What Next?
Yesterday (May 17 2010), after months of painstaking negotiations, an agreement between the leaders of Iran, Turkey, and Brazil led to the release of a nuclear communiqué confirming Iran’s agreement to a nuclear fuel exchange. According to the communiqué, Iran has agreed to send 1200 kilograms of its low-enriched uranium (LEU) to Turkey in return for 120 kilograms of twenty-percent enriched uranium—required for Tehran’s medical research reactor—within a year. This agreement, however, hinges on the approval of the Vienna Group—the U.S., France, Russia, and the IAEA—the presumed suppliers of any highly enriched uranium (to be used as fuel).
The Tehran agreement is the first step towards de-escalation of tensions between Iran and the UN Security Council. During recent months, the United States and its European partners have been straining nerves to pass a new sanction resolution against Tehran. On Friday, May 14, U.S. Secretary of State Hillary Clinton said that she believed no serious response would come from the Iranians before the next round of UNSC sanctions. In a similar tone, Russian President Dmitri Medvedev said that Brazilian President Lula had a thirty percent chance, at best, of success in negotiating an agreement in Tehran.
For Washington and its allies, the most desired outcome of the meetings in Tehran between Lula, Erdogan, and the Iranian government, would be failed negotiations that would pave the way for the passing of another sanction resolution and a tightening of the cordon around Iran. One of the first overseas reactions after the Tehran statement came from Tel Aviv, where Iran was accused of taking advantage of Turkey’s and Brazil’s goodwill. Obviously, Israel’s interests lie in the continuation of the nuclear crisis and for Tel Aviv, détente between Tehran and the global powers will undermine its interests in the long-term. (Meanwhile, the West may demand a modification of the Tehran Declaration. For example, while the declaration addresses the sending of 1200 kilograms of LEU outside the country, the U.S. is demanding that 1500 kilograms be delivered.)
In the current situation, Iran must heed the following:
1. Iranian political groups, without exception, should voice support for the Tehran Declaration. Although some analysts believe that the declaration should have been released earlier, in the current climate such talk is diversionary. The nuclear program is all about our national security and interests. Whatever our criticisms of the current administration, we must support Iran’s officials at this critical point. A flexible strategy –under the supervision of the Supreme Leader- signals the skills of the Iranian diplomatic body. In the meantime, citizens, the media, and political groups should be informed of the technical and legal aspects of the agreement.
2. The Tehran Declaration stresses Iran’s inalienable rights based on the Non-Proliferation Treaty. It is necessary to address in future agreements that the Tehran Declaration will be binding only if there are no further discussions of new sanctions by the UN Security Council. Otherwise, what will Iran have gained if the UNSC approves another round of sanctions? This must certainly be addressed in the likely upcoming joint declaration with the Vienna Group.
3. The Tehran Declaration brings to the fore nuclear cooperation vis-à-vis nuclear confrontation. Our diplomatic apparatus should exploit its full potential to create an opening for negotiations with the G5+1. Through constructive interaction (and with regard to our national rights) it should move towards the lifting of all sanctions against Iran and the clearing of Iran’s nuclear dossier in the UN Security Council. Iran’s dossier has been a pawn in the game—including paradoxical behavior and double standards—of some European states and Washington, turning from a legal case into one with political and security significances.
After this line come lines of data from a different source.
import Literature.AlgebraicGeometry.HodgeTheory.SignSymmetricOrbitDataAssembly
import Literature.AlgebraicGeometry.HodgeTheory.SignSymmetricLinkedCentresConnected
import HarnessLib

/-!
# The orbit-data assembly with fixed centres of UNKNOWN sign (W-ELIM brick 3b)

Family `hodge`, layer `Literature/AlgebraicGeometry/HodgeTheory`; sequel of `SignSymmetricOrbitDataAssembly` §3 and of
`SignSymmetricLinkedCentresConnected` (theorems only).  Written by the prover seat `hodge-nonav-19716-p2` (g9, cell `hodge-nonav`)
for crux K1-B `VeryGeneralSignCommutatorsInHg` (`Summits/HodgeConjecture/HodgeConjecture/Theses/SignSymmetricPowers.lean`,
stmt-HodgeConjecture-19716).

`signPencil_clauses_of_orbitData` takes the two fixed Picard–Lefschetz centres with KNOWN parities `τ r_P = r_P`, `τ r_L = −r_L`
(Wall's sign rule at the Π- and L-nodes).  Here the parities are UNKNOWN — `τ r_P = ±r_P`, `τ r_L = ±r_L`, which is automatic for
transvections in a `τ`-commuting `Γ` (`eq_or_eq_neg_of_oneParamTransvection_comm`) — and the output is the hypothesis list of
`mem_glZariskiClosure_of_signSymmetric_of_eigenCentres` / `commutator_mem_hodgeGroup_of_signSymmetric_of_eigenCentres`
(`SignSymmetricOneSeedHodgeGroup`): `hT`, `hD`, eigen-centres, a seed whenever there are pairs, `span R_± = V_±`, and orthogonal
connectedness of `R_±` — the latter by `orthogonallyConnected_of_links{,_neg}` (every fixed centre is linked to the pair orbit,
whichever side it lies on).  One extra input replaces the parity bookkeeping: BOTH eigenspaces of `τ` are non-zero (in the
application: the `ι`-eigen-Hodge numbers), used only to show `δ₀ ± τδ₀ ≠ 0`.

* `signPencil_clauses_of_orbitData_unsigned` — the assembly.

References: [Deligne1980] P. Deligne, *La conjecture de Weil : II*, §4.4 (4.4.1)–(4.4.4^α), pp. 227–228.
-/

noncomputable section

namespace Literature.AlgebraicGeometry.HodgeTheory

open Literature.AlgebraicGeometry.Motives Literature.LinearAlgebra.Alternating

universe u v

variable {K : Type u} [Field K] {V : Type v} [AddCommGroup V] [Module K V] {B : LinearMap.BilinForm K V}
Now it is time for Iran’s file to be dealt with as a technical issue, which inevitably places it in the hands of the IAEA. With Iran’s constructive gesture, the UN Security Council members should modify their approach towards Iran’s nuclear program and present a new narrative for themselves and for public opinion.
4. Under current circumstances, the most important thing to avoid is the expression of provocative remarks, which might only reinforce the position of Western states against the Islamic Republic.
5. Now that Turkey and Brazil have actively engaged with Iran’s nuclear program, their presence in Iran’s future talks with G5+1 seems necessary.
The nuclear negotiations are now at their most critical phase, one that calls for the vigilance of all Iranians and particularly our administration. Until full nuclear rights are achieved in an interactive climate free from controversy, awareness—with reliance on all our potentials and facilities—is the best virtue.